### THE DATA
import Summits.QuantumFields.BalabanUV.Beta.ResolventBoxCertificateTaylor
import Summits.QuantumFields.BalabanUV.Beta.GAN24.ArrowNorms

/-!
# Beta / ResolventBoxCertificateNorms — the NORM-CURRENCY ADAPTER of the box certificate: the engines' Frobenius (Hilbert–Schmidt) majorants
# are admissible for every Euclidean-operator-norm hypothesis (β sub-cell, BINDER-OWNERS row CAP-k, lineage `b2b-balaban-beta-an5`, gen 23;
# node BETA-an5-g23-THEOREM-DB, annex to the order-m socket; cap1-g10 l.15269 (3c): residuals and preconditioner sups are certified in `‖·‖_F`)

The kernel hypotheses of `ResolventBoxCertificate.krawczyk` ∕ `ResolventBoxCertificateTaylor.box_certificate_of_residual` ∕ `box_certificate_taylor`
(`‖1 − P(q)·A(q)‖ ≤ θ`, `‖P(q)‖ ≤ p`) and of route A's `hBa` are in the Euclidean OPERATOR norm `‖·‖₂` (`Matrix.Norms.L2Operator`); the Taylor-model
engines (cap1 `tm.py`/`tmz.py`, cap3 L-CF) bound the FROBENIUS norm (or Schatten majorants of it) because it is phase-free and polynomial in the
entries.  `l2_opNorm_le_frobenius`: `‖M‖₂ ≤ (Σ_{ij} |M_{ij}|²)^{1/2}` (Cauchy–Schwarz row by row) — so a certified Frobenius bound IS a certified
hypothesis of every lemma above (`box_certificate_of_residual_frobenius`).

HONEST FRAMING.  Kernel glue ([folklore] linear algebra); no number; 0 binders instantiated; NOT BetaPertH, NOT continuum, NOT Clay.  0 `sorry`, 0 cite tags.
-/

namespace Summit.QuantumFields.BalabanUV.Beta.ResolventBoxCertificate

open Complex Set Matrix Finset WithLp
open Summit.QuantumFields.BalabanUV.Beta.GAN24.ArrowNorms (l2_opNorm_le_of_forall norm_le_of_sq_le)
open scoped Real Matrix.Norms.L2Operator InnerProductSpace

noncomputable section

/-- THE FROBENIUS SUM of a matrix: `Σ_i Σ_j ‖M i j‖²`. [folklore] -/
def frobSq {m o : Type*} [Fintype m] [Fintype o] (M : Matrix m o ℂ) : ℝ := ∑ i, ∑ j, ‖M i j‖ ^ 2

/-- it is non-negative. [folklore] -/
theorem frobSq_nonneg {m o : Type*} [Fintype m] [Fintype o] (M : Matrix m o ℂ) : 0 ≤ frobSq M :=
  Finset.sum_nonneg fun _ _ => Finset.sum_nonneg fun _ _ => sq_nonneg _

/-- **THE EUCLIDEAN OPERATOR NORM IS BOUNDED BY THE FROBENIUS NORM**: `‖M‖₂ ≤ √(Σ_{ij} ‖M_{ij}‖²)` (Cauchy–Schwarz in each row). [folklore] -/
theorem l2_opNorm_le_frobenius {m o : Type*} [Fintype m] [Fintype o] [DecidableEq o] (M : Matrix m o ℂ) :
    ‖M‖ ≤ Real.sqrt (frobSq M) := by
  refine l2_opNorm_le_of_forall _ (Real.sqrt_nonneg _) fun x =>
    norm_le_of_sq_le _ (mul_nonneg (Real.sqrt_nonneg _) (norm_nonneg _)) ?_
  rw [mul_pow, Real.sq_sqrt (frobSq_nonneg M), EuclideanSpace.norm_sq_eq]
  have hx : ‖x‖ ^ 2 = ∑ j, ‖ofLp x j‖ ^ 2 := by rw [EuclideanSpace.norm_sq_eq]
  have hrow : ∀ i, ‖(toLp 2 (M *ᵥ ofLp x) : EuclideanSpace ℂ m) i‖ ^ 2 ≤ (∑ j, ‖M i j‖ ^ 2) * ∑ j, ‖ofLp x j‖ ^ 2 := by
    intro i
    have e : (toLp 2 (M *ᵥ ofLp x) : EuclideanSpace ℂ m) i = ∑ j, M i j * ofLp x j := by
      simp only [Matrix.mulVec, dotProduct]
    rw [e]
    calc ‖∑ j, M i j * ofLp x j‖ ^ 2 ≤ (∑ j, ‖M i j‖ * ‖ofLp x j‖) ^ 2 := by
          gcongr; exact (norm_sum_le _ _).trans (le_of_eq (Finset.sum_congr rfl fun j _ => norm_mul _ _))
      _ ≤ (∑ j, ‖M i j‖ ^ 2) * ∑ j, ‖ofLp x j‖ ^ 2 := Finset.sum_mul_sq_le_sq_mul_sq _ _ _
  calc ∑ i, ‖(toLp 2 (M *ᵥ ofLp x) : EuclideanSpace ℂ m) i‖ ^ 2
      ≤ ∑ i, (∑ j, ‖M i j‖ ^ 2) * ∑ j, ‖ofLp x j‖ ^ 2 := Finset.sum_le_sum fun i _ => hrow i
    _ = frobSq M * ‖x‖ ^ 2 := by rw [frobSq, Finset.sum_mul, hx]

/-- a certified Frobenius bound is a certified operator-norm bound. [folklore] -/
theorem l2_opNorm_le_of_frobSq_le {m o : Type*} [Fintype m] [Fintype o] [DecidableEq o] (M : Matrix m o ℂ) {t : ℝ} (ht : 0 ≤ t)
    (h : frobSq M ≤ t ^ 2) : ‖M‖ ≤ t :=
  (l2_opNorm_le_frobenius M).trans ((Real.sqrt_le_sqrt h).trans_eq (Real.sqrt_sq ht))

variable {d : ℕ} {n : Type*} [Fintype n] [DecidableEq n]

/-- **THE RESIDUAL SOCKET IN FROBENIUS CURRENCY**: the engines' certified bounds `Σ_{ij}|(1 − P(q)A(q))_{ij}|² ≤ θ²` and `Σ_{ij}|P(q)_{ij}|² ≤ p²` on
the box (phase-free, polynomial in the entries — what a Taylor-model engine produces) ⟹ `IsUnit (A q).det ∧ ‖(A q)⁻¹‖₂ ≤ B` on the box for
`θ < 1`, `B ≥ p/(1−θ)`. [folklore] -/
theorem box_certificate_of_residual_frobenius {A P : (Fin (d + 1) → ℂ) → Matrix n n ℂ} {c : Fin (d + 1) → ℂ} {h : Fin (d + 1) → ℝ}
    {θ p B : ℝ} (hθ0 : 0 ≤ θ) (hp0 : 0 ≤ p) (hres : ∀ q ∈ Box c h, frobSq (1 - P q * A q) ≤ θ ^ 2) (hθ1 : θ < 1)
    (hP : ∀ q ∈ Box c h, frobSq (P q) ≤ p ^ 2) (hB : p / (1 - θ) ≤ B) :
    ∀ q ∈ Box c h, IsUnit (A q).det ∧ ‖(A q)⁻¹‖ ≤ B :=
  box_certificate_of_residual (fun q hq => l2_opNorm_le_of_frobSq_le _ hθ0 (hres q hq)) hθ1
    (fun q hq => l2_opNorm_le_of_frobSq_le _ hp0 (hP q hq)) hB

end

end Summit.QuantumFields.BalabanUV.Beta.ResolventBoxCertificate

### TRY IT
Your answer must be the line holding "bound. [folklore] -/" plus every later line to the end of the records, copied exactly.

### ANSWER SECTION
/-- a certified Frobenius bound is a certified operator-norm bound. [folklore] -/
theorem l2_opNorm_le_of_frobSq_le {m o : Type*} [Fintype m] [Fintype o] [DecidableEq o] (M : Matrix m o ℂ) {t : ℝ} (ht : 0 ≤ t)
    (h : frobSq M ≤ t ^ 2) : ‖M‖ ≤ t :=
  (l2_opNorm_le_frobenius M).trans ((Real.sqrt_le_sqrt h).trans_eq (Real.sqrt_sq ht))

variable {d : ℕ} {n : Type*} [Fintype n] [DecidableEq n]

/-- **THE RESIDUAL SOCKET IN FROBENIUS CURRENCY**: the engines' certified bounds `Σ_{ij}|(1 − P(q)A(q))_{ij}|² ≤ θ²` and `Σ_{ij}|P(q)_{ij}|² ≤ p²` on
the box (phase-free, polynomial in the entries — what a Taylor-model engine produces) ⟹ `IsUnit (A q).det ∧ ‖(A q)⁻¹‖₂ ≤ B` on the box for
`θ < 1`, `B ≥ p/(1−θ)`. [folklore] -/
theorem box_certificate_of_residual_frobenius {A P : (Fin (d + 1) → ℂ) → Matrix n n ℂ} {c : Fin (d + 1) → ℂ} {h : Fin (d + 1) → ℝ}
    {θ p B : ℝ} (hθ0 : 0 ≤ θ) (hp0 : 0 ≤ p) (hres : ∀ q ∈ Box c h, frobSq (1 - P q * A q) ≤ θ ^ 2) (hθ1 : θ < 1)
    (hP : ∀ q ∈ Box c h, frobSq (P q) ≤ p ^ 2) (hB : p / (1 - θ) ≤ B) :
    ∀ q ∈ Box c h, IsUnit (A q).det ∧ ‖(A q)⁻¹‖ ≤ B :=
  box_certificate_of_residual (fun q hq => l2_opNorm_le_of_frobSq_le _ hθ0 (hres q hq)) hθ1
    (fun q hq => l2_opNorm_le_of_frobSq_le _ hp0 (hP q hq)) hB

end

end Summit.QuantumFields.BalabanUV.Beta.ResolventBoxCertificate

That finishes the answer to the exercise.